EUA acreditam que avião ucraniano foi atingido por mísseis no Irão




O Irão nega a utilização de mísseis, mas a teoria ganha força entre oficiais norte-americanos e iraquianos. A Ucrânia estuda sete cenários que podem explicar a queda da aeronave.
As autoridades dos Estados Unidos acreditam que as forças iranianas abateram, por engano, o avião ucraniano que caiu no Irão com 176 pessoas a bordo na madrugada desta quarta-feira.
A revista Newsweek cita um oficial do Pentágono, um oficial sénior da segurança norte-americana e um oficial iraquiano, que defendem que a aeronave foi atingida pelo sistema antimíssil.
Entre passageiros e tripulantes, seguiam 176 pessoas a bordo do Boeing 737 que se despenhou pouco depois de descolar do aeroporto internacional Imam Khomeini, em Teerão. O avião da Ukraine International Airlines (UIA) caiu num terreno agrícola a sudoeste de Teerão.
As fontes norte-americanas explicaram à Newsweek que a avaliação do Pentágono é a de que a queda do avião foi causada por acidente que o sistema antimíssil do Irão estaria ativo depois do ataque da semana passada que vitimou o Major General Qassem Soleimani.

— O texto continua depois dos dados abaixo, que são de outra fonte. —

/-- **`c₁(𝒪_X(D)^an)` is an algebraic class for EVERY Cartier divisor `D`** on an integral `X/ℂ` with a
Hodge model `A` (Voisin I, proof of Thm. 11.33): as `chernCharacter_cartierDivisorCocycle_mem_algebraicClasses`,
with the trivialisation off the support `cartierDivisorLineBundle_isTrivialOn_nonvanishing_one` in place of
a global section (`X₁ = X ∖ Supp D` is non-empty: `CartierDivisor.nonvanishing_nonempty` with `s = 1`).
[cite: VoisinHodgeI2002, Thm. 11.33 (proof) and Thm. 7.10] -/
theorem chernCharacter_cartierDivisorCocycle_mem_algebraicClasses' (A : HodgeModel n X) (D : CartierDivisor X.left) :
    A.chernCharacter (cartierDivisorCocycle A.isAnalytification D) 1 ∈ algebraicClasses X 1 := by
  set L := cartierDivisorLineBundle A.isAnalytification D with hL
  obtain ⟨h⟩ := L.nonempty_hermitianMetric
  obtain ⟨θ, hθs, hθc, hθ⟩ := h.exists_isChernForm
  have hpull : A.pullback (2 * 1) (A.chernCharacter (cartierDivisorCocycle A.isAnalytification D) 1) =
      A.deRham A.carrier (2 * 1)
        (complexDeRhamCohomology.mk A.model A.carrier (2 * 1) ⟨θ, mem_cclosedSmoothForms hθs hθc⟩) := by
    rw [← cartierDivisorLineBundle_toSmoothCocycle A.isAnalytification D]
    exact A.pullback_chernCharacter L.toSmoothCocycle 1 h.chernConnection hθs hθc
      (h.isChernCharacterForm_of_isChernForm hθ)
  let W : Opens A.carrier :=
    ⟨A.toComplexPoints ⁻¹' {P | P.pt ∈ D.nonvanishing 1}, isOpen_preimage_nonvanishing A.isAnalytification D 1⟩
  obtain ⟨η, hη, hdη⟩ := chernForm_exact_of_isTrivialOn_holds L h θ hθs hθ W
    (cartierDivisorLineBundle_isTrivialOn_nonvanishing_one A.isAnalytification D)
  have hexact : θ.pullback 𝓘(ℝ, A.model) (Subtype.val : W → A.carrier) ∈ cexactSmoothForms A.model W 2 := by
    rw [← hdη]
    exact Submodule.subset_span ⟨η, (mem_csmoothForms_iff η).2 hη, rfl⟩
  have hmap : complexDeRhamCohomology.map A.model
      (fun z ↦ contMDiff_subtype_val z : ContMDiff 𝓘(ℝ, A.model) 𝓘(ℝ, A.model) ∞ (Subtype.val : W → A.carrier))
      (2 * 1) (complexDeRhamCohomology.mk A.model A.carrier (2 * 1) ⟨θ, mem_cclosedSmoothForms hθs hθc⟩) = 0 := by
    rw [complexDeRhamCohomology.map_mk, ← (complexDeRhamCohomology.mk A.model W 2).map_zero,
      complexDeRhamCohomology.mk_eq_mk_iff, Submodule.coe_zero, sub_zero]
    exact hexact
  set Z : Set X.left := (D.nonvanishing 1)ᶜ with hZ
  have hZc : IsClosed Z := (D.isOpen_nonvanishing 1).isClosed_compl
  have hZne : Z ≠ Set.univ := fun hu ↦ by
    obtain ⟨y, hy⟩ := D.nonvanishing_nonempty (one_ne_zero (α := X.left.functionField))
    exact (hu ▸ Set.mem_univ y : y ∈ Z) hy
  have hcodim : ∀ z ∈ Z, ((1 : ℕ) : ℕ∞) ≤ Order.coheight z := fun z hz ↦
    one_le_coheight_of_mem_of_isClosed_of_ne_univ hZc hZne hz
  have hUZ : ∀ m, m ∈ W ↔ (A.toComplexPoints m).pt ∉ Z := fun m ↦ by
    rw [hZ, Set.mem_compl_iff, not_not]
    rfl
  have hres : complexBetti.restrictCompl X Z (2 * 1)
      (A.chernCharacter (cartierDivisorCocycle A.isAnalytification D) 1) = 0 :=
    A.restrictCompl_eq_zero_of_map_val_eq_zero W hUZ _ (A.map_val_pullback_eq_zero_of_map_mk_eq_zero W _ hmap hpull)
  exact mem_supportedClasses_of_restrictCompl_eq_zero hZc hcodim hres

As munições utilizadas, acreditam as mesmas autoridades militares, serão mísseis de construção russa Tor-M1 conhecidos pela NATO como Gauntlet.
Irão nega mísseis
O chefe da Organização para a Aviação Civil do Irão, Ali Abedzadeh, já afastou qualquer cenário que envolva mísseis - algo que diz ser "cientificamente impossível" - e garantiu que os rumores "não fazem qualquer sentido".
Apesar desse desmentido, o Irão recusa-se a entregar a caixa negra do avião - um Boeing 737-800 - aos Estados Unidos.